Zao Snow Monster Festival
Lake Towada Winter Story | Aomori
A winter wonderland appears beside the shores of Lake Towada for three weeks every February. There is a short fireworks display (about 10 minutes) each night from 8 pm as well as illuminations.
Lake Towada Winter Story of Light
|Advance sales: ¥1,200||On the door: ¥1,600|
Kujuku Islands Oyster Eating Festivals | Nagasaki
Set up shop at any of the 400 grills and enjoy all the oysters you could ever hope to eat before collapsing on one of the 1,600 seats. The event will be held on the grassy square at 99 Islands Pearl Sea Resort in Sasebo. You can buy your oysters fresh and grill them yourself if you feel like getting involved as everything you need—from charcoal to oyster knives—will be available! This year the festival is taking place on all Saturdays, Sundays and public holidays throughout February.
Kujuku Islands Oyster Eating Festival
Yasaka Shrine Setsubun | Kyoto
A great chance to see the maiko and geiko (geisha of Kyoto) without forking out terrifying amounts, this Setsubun ceremony is pretty special. The first day features dancing and bean-throwing while the second has a lion dance too.
Yasaka Shrine Setsubun
Dojima Yakushido Setsubun Omizukumi Festival | Osaka
An annual celebration of the arrival of spring, this is an age-old ceremony held across Japan to drive evil spirits from the house. It’s common to see people dressed as demons being herded from homes and businesses by occupants throwing beans. At this event, traditional prayer sticks are thrown into the fire in a Goma-daki ceremony.
Dojima Yakushido Setsubun Omizukumi Festival
Heian Jingu Setsubun | Kyoto
This is one of the most well-known Setsubun celebrations in Kyoto and offers a cleansing ritual, an exorcism performance complete with evil oni (demons) and even maiko and geiko (the geisha of Kyoto) who throw beans into the crowd. The day ends with a fire ceremony, and while it will no doubt be busy, it’s worth the crowds.
Heian Jingu Setsubun
Sapporo Snow Festival | Hokkaido
One of Japan’s most famous festivals, the Sapporo Snow Festival spans six days and is filled with food, snow and sculptures. Huge creations are carefully crafted in Odori Park from international and Japanese sculptors and you can find a huge selection of food trucks with warming food and drink to keep you going. There are multiple sights to explore and we have a guide on enjoying the festival here!

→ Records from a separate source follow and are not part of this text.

import Summits.ValiantsHypothesis.ValiantsHypothesis.Theorems.LacunarySymmetroidMatrixDescartesFiniteSectorPairSumMasks

/-!
# `MatrixDescartes` — line «stamp»: `ν(6,7) ≤ 388 = n(6,6)` finite core, kernel slices (part D)

HONEST FRAMING.  Object-search cell `pub-symmetroid`, seat val-sym-door-p5 g12.  HELPER of the crux item `stmt-ValiantsHypothesis-18050` with NO closure claim and no statement about
pencils: SLICES (value #2 of the sorted free values in a range) of the pruned enumeration behind `StampLawAt 6 7 388` (transfer in
`…FiniteSectorStampCeilingSixSeven`), in the WALKER shape of `…FiniteSectorIterMasksWalk`: every slice is one Bool term (raw `Nat.rec` walkers over the
candidates of each level, children of a prefix = an interval by the monotone cover guard, `6`-fold sums as lagged raw-recursor iterates of the shift-or step, the last
level incremental over the cached prefix masks), `decide +kernel`.  The whole enumeration has 5 310 688 live prefixes.  Nothing here bears on the crux, the doors, or `VP ≠ VNP`.
[folklore] Finite enumeration (postage-stamp numbers `n(6,·)`); no citation is load-bearing.
-/

-- `Summit.ValiantsHypothesis.ValiantsHypothesis.…` repeats a component by the D-0017 layout
-- (single-conjunct summit), which the `dupNamespace` linter flags; the name is mandated.
set_option linter.dupNamespace false

namespace Summit.ValiantsHypothesis.ValiantsHypothesis.Theorems.LacunarySymmetroidMatrixDescartes.FiniteSector

set_option synthInstance.maxSize 2000000 in
set_option synthInstance.maxHeartbeats 2000000 in
set_option maxHeartbeats 4000000 in
/-- **Finite core of `ν(6,7) ≤ 388`, slice: value #2 in `[9, 10)`** (538 613 live prefixes; the pruned nested enumeration of the sorted
value lists as ONE Bool walker term — raw `Nat.rec` levels, lagged raw-recursor `6`-fold sum masks, incremental last level; `decide` in the kernel). [folklore] -/
theorem stampWalk_six_seven_s2_9_10 :
    (@Nat.rec (fun _ => ℕ → Bool) (fun _ => true) (fun (_ : ℕ) (ih : ℕ → Bool) (a : ℕ) => cond (Nat.beq (Nat.mod (Nat.div (@Nat.rec (fun _ => ℕ) ((fun (E : ℕ) => @List.rec ℕ (fun _ => ℕ) 0 (fun (x : ℕ) (_ : List ℕ) (acc : ℕ) => Nat.lor acc (Nat.shiftLeft E x)) [0, 1]) 1) (fun (_ acc : ℕ) => (fun (E : ℕ) => @List.rec ℕ (fun _ => ℕ) 0 (fun (x : ℕ) (_ : List ℕ) (acc : ℕ) => Nat.lor acc (Nat.shiftLeft E x)) [0, 1]) acc) 5) (Nat.pow 2 (a - 1))) 2) 1) (((@Nat.rec (fun _ => ℕ → Bool) (fun _ => true) (fun (_ : ℕ) (ih : ℕ → Bool) (b : ℕ) => cond (Nat.beq (Nat.mod (Nat.div (@Nat.rec (fun _ => ℕ) ((fun (E : ℕ) => @List.rec ℕ (fun _ => ℕ) 0 (fun (x : ℕ) (_ : List ℕ) (acc : ℕ) => Nat.lor acc (Nat.shiftLeft E x)) [0, 1, a]) 1) (fun (_ acc : ℕ) => (fun (E : ℕ) => @List.rec ℕ (fun _ => ℕ) 0 (fun (x : ℕ) (_ : List ℕ) (acc : ℕ) => Nat.lor acc (Nat.shiftLeft E x)) [0, 1, a]) acc) 5) (Nat.pow 2 (b - 1))) 2) 1) (((@Nat.rec (fun _ => ℕ → Bool) (fun _ => true) (fun (_ : ℕ) (ih : ℕ → Bool) (c : ℕ) => cond (Nat.beq (Nat.mod (Nat.div (@Nat.rec (fun _ => ℕ) ((fun (E : ℕ) => @List.rec ℕ (fun _ => ℕ) 0 (fun (x : ℕ) (_ : List ℕ) (acc : ℕ) => Nat.lor acc (Nat.shiftLeft E x)) [0, 1, a, b]) 1) (fun (_ acc : ℕ) => (fun (E : ℕ) => @List.rec ℕ (fun _ => ℕ) 0 (fun (x : ℕ) (_ : List ℕ) (acc : ℕ) => Nat.lor acc (Nat.shiftLeft E x)) [0, 1, a, b]) acc) 5) (Nat.pow 2 (c - 1))) 2) 1) (((@Nat.rec (fun _ => ℕ → Bool) (fun _ => true) (fun (_ : ℕ) (ih : ℕ → Bool) (g : ℕ) => cond (Nat.beq (Nat.mod (Nat.div (@Nat.rec (fun _ => ℕ) ((fun (E : ℕ) => @List.rec ℕ (fun _ => ℕ) 0 (fun (x : ℕ) (_ : List ℕ) (acc : ℕ) => Nat.lor acc (Nat.shiftLeft E x)) [0, 1, a, b, c]) 1) (fun (_ acc : ℕ) => (fun (E : ℕ) => @List.rec ℕ (fun _ => ℕ) 0 (fun (x : ℕ) (_ : List ℕ) (acc : ℕ) => Nat.lor acc (Nat.shiftLeft E x)) [0, 1, a, b, c]) acc) 5) (Nat.pow 2 (g - 1))) 2) 1) (((@Nat.rec (fun _ => ℕ → Bool) (fun _ => true) (fun (_ : ℕ) (ih : ℕ → Bool) (h : ℕ) => cond (Nat.beq (Nat.mod (Nat.div (@Nat.rec (fun _ => ℕ) ((fun (E : ℕ) => @List.rec ℕ (fun _ => ℕ) 0 (fun (x : ℕ) (_ : List ℕ) (acc : ℕ) => Nat.lor acc (Nat.shiftLeft E x)) [0, 1, a, b, c, g]) 1) (fun (_ acc : ℕ) => (fun (E : ℕ) => @List.rec ℕ (fun _ => ℕ) 0 (fun (x : ℕ) (_ : List ℕ) (acc : ℕ) => Nat.lor acc (Nat.shiftLeft E x)) [0, 1, a, b, c, g]) acc) 5) (Nat.pow 2 (h - 1))) 2) 1) ((!(Nat.beq (Nat.mod (@Nat.rec (fun _ => ℕ) 1 (fun (k acc : ℕ) => Nat.lor (@Nat.rec (fun _ => ℕ) ((fun (E : ℕ) => @List.rec ℕ (fun _ => ℕ) 0 (fun (x : ℕ) (_ : List ℕ) (acc : ℕ) => Nat.lor acc (Nat.shiftLeft E x)) [0, 1, a, b, c, g]) 1) (fun (_ acc : ℕ) => (fun (E : ℕ) => @List.rec ℕ (fun _ => ℕ) 0 (fun (x : ℕ) (_ : List ℕ) (acc : ℕ) => Nat.lor acc (Nat.shiftLeft E x)) [0, 1, a, b, c, g]) acc) k) (Nat.shiftLeft acc h)) 6) (2 ^ 390)) (2 ^ 390 - 1))) && ih (h + 1)) true) (391 - (g + 1)) (g + 1))) && ih (g + 1)) true) (391 - (c + 1)) (c + 1))) && ih (c + 1)) true) (391 - (b + 1)) (b + 1))) && ih (b + 1)) true) ((10 - ((a + 1) + (9 - (a + 1))))) (((a + 1) + (9 - (a + 1)))))) && ih (a + 1)) true) (391 - (2)) (2)) = true := by
  decide +kernel

end Summit.ValiantsHypothesis.ValiantsHypothesis.Theorems.LacunarySymmetroidMatrixDescartes.FiniteSector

Sapporo Snow Festival 2023
Iwate Snow Festival | Iwate
Another smaller, more local snow festival when compred to the Sapporo one, this event is one of the largest in Tohoku. There are tasy local dishes to try like milk ramen and amazake (a sweet drink made from rice, served hot) as well as sledding, scultpures and nearby onsen to enjoy.
Iwate Snow Festival
Miyajima Oyster Festival | Hiroshima
Famed for its oyster supply, Hiroshima celebrates this oyster fest every year with increasing popularity. Although oysters are often prohibitively expensive, here they’ll set you back a mere ¥100 a piece so you can gorge to your heart’s and stomach’s content. There will be stage performances of taiko drumming to keep you entertained too!
Miyajima Oyster Festival
Tadami Snow Festival | Fukushima
A very small town with a reputation for its annual snow festival, Tadami certainly knows how to make the most of the seasonal weather. A great local alternative to the giant Sapporo Snow festival, this one has scultpures, carvings and taiko performances as well as firework displays.
Tadami Snow Festival
Hirosaki Castle Snow-Lantern Festival | Hyogo
Decorating the already-impressive castle with over 200 lanterns, this event is perfect for a relaxing evening stroll in the snow (if there is such a thing). There will be snow scultpures and performances during the day as well as a kid-only snow slide (dissapointing, we know).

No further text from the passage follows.